EXERCISE DETAILS
Count the lines in the records below that contain the word "QuantumFields", and give that figure alone.

DATA
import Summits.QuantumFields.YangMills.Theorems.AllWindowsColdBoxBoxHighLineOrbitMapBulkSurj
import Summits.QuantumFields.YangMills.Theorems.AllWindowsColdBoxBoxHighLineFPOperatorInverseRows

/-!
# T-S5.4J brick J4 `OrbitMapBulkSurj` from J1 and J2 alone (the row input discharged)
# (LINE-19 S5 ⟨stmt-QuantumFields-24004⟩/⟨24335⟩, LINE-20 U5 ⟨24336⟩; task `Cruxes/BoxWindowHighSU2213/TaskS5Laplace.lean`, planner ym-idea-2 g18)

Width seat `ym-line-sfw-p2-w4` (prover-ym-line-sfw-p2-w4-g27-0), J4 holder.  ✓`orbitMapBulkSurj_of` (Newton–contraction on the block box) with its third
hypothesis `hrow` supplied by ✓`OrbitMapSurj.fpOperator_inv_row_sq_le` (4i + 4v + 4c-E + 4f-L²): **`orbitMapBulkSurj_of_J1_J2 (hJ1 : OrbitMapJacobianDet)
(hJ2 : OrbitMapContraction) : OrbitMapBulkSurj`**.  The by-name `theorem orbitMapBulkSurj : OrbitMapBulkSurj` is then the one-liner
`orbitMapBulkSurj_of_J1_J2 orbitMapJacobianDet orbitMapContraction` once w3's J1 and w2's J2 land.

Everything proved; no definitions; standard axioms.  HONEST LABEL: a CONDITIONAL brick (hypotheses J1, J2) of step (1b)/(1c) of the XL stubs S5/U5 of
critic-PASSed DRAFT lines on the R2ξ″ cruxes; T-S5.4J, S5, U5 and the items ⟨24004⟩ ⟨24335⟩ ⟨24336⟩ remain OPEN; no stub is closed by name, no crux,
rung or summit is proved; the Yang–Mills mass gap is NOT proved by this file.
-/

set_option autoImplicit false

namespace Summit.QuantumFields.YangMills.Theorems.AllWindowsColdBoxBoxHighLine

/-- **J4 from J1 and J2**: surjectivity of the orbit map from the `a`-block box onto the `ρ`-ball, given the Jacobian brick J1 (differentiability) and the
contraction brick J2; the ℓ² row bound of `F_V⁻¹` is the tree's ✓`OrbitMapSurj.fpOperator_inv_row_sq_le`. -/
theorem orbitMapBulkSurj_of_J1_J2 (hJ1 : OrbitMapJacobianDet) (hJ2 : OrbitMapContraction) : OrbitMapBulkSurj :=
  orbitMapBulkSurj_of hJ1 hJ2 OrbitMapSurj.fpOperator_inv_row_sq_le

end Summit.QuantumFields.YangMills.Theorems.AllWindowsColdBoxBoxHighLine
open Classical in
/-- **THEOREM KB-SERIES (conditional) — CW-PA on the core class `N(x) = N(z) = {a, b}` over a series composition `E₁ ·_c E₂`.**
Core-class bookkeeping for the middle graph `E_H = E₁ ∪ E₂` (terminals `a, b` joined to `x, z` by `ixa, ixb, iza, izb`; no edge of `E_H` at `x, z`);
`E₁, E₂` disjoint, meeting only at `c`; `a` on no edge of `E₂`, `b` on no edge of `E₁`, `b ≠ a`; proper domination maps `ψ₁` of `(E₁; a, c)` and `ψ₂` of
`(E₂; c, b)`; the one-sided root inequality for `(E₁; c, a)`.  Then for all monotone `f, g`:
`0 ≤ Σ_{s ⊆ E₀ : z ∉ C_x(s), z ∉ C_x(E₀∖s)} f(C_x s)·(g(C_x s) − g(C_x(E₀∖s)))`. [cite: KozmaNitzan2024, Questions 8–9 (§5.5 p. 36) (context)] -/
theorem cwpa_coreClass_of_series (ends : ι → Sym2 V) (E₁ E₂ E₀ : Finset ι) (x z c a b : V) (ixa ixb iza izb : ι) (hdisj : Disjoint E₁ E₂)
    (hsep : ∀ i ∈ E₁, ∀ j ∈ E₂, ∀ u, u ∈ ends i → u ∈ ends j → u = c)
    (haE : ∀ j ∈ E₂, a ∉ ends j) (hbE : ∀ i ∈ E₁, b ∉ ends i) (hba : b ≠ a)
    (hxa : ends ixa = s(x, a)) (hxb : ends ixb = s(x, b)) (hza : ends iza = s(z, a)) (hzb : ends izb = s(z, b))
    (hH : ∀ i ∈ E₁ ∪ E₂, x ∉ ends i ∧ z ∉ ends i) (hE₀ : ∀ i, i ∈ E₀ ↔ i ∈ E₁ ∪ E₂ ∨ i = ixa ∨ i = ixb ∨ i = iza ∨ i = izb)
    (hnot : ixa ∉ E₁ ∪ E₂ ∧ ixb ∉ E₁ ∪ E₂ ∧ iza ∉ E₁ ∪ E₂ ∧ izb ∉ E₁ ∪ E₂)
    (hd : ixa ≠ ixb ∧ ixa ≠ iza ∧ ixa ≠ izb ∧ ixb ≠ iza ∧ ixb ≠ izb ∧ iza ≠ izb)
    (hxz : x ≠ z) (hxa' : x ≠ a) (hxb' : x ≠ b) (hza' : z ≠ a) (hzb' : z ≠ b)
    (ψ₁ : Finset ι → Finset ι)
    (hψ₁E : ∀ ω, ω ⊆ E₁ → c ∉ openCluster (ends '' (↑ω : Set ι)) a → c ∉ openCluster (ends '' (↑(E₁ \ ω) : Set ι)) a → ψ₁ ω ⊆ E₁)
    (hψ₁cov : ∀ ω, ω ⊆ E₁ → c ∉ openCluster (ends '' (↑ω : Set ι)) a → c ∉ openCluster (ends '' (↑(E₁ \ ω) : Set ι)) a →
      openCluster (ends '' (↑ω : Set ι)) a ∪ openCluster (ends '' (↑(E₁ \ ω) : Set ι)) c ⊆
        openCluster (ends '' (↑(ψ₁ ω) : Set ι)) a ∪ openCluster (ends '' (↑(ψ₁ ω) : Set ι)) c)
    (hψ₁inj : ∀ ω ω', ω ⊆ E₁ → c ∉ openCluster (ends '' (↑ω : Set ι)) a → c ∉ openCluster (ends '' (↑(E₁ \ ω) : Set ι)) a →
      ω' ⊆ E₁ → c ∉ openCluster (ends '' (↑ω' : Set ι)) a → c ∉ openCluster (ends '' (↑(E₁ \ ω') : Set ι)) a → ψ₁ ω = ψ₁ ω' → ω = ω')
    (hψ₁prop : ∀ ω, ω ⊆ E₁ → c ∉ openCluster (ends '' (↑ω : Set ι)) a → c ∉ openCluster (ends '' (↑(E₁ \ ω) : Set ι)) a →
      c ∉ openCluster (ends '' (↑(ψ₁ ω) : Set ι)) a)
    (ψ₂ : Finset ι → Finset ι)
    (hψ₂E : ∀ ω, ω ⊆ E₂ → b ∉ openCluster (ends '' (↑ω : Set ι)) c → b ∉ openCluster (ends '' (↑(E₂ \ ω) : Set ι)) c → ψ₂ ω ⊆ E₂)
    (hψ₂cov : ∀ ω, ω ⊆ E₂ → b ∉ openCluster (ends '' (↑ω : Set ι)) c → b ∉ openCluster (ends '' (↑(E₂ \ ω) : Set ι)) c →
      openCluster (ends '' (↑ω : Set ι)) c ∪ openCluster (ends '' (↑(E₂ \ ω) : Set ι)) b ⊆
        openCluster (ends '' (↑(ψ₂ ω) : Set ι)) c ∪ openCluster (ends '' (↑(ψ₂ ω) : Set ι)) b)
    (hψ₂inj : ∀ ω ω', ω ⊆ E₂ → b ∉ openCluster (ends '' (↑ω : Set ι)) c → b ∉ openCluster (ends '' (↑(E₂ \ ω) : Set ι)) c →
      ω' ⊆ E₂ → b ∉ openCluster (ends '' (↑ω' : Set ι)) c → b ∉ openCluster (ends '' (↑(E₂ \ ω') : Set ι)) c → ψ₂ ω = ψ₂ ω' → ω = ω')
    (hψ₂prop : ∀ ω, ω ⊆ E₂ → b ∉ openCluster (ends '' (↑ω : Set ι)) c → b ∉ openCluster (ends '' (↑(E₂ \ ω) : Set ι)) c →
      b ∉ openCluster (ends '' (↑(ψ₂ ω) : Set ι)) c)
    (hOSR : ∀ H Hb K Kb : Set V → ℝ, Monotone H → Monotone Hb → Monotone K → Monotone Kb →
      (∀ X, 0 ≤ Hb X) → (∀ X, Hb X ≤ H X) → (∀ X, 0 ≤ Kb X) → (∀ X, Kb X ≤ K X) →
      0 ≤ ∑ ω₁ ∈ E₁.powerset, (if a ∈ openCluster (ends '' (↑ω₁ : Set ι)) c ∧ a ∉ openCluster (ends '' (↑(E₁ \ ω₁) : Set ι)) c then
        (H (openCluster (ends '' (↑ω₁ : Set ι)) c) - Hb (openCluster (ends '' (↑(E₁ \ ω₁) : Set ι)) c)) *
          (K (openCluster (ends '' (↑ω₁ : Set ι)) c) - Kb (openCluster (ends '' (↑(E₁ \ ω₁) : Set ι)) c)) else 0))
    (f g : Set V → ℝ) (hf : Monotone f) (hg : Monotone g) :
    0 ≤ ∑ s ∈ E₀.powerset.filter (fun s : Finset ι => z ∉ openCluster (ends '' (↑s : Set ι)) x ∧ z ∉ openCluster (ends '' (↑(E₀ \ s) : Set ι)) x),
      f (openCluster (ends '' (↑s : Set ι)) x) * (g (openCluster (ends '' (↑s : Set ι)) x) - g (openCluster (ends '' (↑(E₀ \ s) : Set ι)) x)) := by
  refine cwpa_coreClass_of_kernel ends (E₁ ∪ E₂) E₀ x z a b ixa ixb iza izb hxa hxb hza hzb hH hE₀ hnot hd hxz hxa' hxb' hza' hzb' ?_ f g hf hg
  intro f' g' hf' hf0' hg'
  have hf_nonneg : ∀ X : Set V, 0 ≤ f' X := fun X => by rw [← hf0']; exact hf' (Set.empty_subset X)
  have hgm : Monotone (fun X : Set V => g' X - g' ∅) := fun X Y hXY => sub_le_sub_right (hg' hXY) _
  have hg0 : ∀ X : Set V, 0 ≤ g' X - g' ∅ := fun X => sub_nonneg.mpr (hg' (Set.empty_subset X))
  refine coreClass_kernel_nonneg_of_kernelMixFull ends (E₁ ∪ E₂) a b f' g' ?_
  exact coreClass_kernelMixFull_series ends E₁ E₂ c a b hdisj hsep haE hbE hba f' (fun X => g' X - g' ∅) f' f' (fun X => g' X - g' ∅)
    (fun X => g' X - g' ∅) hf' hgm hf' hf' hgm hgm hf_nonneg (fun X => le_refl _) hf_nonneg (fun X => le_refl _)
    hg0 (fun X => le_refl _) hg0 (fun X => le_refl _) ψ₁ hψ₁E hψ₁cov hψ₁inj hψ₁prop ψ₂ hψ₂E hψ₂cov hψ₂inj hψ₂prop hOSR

EXERCISE RESULT
5